Records from a data collection:
------------------------------------

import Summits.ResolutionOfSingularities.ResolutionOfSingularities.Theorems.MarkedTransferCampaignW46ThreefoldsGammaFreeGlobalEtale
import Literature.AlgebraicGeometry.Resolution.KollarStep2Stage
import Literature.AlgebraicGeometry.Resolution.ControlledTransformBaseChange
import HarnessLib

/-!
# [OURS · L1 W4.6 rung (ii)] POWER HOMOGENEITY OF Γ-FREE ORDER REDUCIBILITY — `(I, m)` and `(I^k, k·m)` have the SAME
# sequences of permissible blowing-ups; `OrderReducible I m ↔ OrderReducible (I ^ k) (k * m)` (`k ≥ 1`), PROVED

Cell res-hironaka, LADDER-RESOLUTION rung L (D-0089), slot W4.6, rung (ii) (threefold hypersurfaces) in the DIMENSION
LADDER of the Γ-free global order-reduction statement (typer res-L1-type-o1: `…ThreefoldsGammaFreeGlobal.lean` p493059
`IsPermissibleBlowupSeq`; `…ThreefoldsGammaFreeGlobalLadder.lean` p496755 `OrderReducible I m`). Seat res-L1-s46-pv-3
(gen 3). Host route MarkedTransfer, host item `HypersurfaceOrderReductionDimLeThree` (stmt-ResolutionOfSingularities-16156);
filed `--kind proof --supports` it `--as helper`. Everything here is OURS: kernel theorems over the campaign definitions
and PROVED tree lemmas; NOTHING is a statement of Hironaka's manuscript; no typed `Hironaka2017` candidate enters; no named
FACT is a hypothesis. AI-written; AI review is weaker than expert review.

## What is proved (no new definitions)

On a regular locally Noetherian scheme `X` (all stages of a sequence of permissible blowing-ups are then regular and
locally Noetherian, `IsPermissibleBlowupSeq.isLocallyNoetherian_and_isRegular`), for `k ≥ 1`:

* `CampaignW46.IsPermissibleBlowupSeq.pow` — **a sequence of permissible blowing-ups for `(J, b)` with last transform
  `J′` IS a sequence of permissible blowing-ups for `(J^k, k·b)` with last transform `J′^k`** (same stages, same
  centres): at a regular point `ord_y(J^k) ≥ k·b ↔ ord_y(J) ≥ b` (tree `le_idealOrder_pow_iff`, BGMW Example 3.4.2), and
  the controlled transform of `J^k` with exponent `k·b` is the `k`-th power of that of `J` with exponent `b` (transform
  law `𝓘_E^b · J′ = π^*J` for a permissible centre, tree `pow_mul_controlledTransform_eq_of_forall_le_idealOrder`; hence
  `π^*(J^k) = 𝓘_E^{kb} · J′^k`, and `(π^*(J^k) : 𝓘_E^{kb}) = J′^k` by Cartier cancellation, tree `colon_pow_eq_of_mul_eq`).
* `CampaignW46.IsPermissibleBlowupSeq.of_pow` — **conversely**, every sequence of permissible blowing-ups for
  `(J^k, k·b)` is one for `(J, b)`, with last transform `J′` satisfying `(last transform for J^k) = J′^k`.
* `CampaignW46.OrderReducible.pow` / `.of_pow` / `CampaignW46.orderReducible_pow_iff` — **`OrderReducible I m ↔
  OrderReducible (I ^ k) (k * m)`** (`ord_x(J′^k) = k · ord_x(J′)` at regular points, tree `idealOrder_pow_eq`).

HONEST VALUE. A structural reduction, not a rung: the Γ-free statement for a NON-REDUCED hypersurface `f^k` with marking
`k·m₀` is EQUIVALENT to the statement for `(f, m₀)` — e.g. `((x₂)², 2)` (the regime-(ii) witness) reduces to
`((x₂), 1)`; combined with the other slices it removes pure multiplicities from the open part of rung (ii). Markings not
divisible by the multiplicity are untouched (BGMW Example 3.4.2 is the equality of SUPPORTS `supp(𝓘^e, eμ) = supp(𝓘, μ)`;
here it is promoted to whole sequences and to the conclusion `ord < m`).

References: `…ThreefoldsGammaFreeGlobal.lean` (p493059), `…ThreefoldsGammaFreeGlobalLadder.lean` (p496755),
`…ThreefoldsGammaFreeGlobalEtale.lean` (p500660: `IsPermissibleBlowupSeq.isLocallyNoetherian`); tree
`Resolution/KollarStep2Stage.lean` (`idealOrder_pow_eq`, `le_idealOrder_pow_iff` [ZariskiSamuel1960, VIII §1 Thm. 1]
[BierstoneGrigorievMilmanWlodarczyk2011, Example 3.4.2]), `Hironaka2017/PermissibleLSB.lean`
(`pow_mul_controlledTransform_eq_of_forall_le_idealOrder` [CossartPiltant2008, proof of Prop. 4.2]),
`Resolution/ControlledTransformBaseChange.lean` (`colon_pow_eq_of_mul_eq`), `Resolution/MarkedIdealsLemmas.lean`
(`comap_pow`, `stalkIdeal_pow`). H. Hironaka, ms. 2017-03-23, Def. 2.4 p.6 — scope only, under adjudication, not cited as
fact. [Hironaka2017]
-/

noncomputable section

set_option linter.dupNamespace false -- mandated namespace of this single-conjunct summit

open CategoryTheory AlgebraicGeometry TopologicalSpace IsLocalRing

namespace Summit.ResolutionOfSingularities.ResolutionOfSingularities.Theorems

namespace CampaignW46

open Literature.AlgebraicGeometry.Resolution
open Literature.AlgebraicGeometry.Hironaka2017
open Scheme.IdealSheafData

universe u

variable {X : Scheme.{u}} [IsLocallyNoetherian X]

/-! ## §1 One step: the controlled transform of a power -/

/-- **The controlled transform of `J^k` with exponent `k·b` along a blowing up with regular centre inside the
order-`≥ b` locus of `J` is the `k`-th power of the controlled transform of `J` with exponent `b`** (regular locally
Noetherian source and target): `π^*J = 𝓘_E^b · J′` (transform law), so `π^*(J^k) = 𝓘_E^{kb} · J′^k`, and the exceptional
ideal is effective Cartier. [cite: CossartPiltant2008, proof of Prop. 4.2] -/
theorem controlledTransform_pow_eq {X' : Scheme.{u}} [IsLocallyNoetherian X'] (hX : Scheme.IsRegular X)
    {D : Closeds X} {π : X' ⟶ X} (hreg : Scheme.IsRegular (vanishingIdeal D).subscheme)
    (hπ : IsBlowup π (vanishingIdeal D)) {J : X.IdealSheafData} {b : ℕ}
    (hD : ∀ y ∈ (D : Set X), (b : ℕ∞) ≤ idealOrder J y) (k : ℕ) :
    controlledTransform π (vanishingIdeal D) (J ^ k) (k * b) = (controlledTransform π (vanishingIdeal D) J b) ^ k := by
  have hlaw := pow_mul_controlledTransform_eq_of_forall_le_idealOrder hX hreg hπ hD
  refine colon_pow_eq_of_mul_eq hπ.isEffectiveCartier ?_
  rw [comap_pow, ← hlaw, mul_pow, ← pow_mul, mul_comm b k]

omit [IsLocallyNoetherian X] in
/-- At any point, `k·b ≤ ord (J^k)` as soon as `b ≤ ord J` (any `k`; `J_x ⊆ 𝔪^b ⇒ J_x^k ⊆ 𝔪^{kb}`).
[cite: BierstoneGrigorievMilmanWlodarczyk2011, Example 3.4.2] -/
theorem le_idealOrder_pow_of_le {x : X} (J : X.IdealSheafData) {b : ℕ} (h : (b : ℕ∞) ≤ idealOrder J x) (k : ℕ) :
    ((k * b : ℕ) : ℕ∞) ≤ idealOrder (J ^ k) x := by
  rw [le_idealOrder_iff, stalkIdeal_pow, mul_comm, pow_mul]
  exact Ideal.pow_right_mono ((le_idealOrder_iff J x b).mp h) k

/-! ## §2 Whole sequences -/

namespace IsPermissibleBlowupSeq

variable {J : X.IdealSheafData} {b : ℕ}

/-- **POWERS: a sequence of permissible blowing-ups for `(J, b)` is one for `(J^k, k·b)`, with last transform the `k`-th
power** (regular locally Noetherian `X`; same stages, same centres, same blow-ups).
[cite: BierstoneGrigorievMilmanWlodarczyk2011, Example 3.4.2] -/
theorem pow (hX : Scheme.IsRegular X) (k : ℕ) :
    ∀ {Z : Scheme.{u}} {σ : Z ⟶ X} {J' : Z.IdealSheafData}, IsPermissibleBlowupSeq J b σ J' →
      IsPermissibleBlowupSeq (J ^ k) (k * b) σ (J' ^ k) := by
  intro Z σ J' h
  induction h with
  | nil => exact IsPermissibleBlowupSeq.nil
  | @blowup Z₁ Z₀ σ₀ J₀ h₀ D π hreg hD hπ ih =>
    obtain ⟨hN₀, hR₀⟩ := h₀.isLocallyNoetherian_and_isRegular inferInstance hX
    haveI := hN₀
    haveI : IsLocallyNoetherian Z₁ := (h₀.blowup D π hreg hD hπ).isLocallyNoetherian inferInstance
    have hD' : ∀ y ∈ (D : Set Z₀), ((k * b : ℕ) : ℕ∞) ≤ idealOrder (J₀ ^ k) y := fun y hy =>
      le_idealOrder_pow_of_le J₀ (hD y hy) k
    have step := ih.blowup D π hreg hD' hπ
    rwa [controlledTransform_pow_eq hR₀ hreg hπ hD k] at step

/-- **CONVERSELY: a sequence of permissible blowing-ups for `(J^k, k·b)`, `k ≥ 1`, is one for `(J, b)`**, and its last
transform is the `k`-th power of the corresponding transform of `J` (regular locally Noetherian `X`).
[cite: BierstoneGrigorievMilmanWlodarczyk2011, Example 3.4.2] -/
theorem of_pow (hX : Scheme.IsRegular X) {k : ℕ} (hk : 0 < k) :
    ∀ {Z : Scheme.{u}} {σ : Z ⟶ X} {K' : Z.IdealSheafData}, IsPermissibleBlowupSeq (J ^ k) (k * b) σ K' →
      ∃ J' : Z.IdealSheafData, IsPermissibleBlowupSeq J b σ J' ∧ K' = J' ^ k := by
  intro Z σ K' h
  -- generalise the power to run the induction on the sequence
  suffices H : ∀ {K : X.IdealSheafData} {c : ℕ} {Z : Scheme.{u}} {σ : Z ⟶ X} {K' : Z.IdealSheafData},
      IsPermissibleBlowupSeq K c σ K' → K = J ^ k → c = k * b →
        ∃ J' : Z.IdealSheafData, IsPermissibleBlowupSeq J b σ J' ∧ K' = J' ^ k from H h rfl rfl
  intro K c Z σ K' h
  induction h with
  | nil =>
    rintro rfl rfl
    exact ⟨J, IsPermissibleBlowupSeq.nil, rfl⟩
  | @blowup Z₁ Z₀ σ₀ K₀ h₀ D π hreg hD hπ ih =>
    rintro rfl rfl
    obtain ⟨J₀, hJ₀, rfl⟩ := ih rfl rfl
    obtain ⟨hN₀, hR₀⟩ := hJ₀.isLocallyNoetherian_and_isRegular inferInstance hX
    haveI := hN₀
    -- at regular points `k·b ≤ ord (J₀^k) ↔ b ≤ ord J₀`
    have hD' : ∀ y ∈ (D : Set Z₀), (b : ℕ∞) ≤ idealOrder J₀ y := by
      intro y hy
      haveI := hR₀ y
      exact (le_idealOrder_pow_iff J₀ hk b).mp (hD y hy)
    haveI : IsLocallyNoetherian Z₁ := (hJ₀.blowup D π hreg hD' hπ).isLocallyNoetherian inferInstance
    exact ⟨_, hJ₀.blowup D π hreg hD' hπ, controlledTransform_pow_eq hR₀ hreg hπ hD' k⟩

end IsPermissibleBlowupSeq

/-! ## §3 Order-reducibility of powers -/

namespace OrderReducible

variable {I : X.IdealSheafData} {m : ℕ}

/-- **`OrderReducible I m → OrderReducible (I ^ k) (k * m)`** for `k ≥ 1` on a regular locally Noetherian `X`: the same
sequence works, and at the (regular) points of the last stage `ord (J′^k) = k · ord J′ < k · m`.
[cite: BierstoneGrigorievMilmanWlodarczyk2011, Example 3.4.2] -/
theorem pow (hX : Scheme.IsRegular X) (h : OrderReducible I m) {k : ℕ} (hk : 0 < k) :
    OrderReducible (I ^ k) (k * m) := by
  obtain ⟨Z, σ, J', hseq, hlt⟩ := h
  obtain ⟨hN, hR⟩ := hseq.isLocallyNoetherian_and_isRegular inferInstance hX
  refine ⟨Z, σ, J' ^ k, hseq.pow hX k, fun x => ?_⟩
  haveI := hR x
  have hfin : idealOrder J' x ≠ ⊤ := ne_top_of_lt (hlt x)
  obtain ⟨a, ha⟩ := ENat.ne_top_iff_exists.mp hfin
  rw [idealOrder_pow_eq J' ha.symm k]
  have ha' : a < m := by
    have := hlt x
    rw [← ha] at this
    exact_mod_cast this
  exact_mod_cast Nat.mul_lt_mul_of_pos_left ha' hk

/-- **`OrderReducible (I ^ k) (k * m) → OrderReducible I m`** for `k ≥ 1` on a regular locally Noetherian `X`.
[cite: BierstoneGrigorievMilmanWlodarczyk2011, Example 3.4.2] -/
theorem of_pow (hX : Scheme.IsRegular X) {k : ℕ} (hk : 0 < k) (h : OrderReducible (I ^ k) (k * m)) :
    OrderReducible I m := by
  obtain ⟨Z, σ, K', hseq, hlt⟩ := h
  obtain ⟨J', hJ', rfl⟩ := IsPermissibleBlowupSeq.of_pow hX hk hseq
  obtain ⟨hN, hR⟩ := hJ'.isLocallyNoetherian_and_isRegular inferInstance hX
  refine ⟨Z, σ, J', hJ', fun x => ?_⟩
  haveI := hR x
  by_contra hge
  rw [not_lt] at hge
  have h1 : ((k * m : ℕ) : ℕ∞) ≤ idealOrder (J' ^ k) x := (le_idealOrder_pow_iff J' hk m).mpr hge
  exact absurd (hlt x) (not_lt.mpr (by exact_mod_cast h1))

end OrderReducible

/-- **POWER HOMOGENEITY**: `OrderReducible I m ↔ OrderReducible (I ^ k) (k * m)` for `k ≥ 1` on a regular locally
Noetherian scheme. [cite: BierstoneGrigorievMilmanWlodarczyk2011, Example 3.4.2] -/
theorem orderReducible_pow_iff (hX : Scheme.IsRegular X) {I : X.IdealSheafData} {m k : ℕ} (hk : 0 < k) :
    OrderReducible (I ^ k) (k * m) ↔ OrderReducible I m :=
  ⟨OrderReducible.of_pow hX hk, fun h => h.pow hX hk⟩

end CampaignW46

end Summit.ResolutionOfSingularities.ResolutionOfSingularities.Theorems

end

------------------------------------

In the records above, the line with "centre inside the" marks the start and the line with "Noetherian source and" marks the end; copy that stretch exactly, both lines included, and nothing else.

/-- **The controlled transform of `J^k` with exponent `k·b` along a blowing up with regular centre inside the
order-`≥ b` locus of `J` is the `k`-th power of the controlled transform of `J` with exponent `b`** (regular locally
Noetherian source and target): `π^*J = 𝓘_E^b · J′` (transform law), so `π^*(J^k) = 𝓘_E^{kb} · J′^k`, and the exceptional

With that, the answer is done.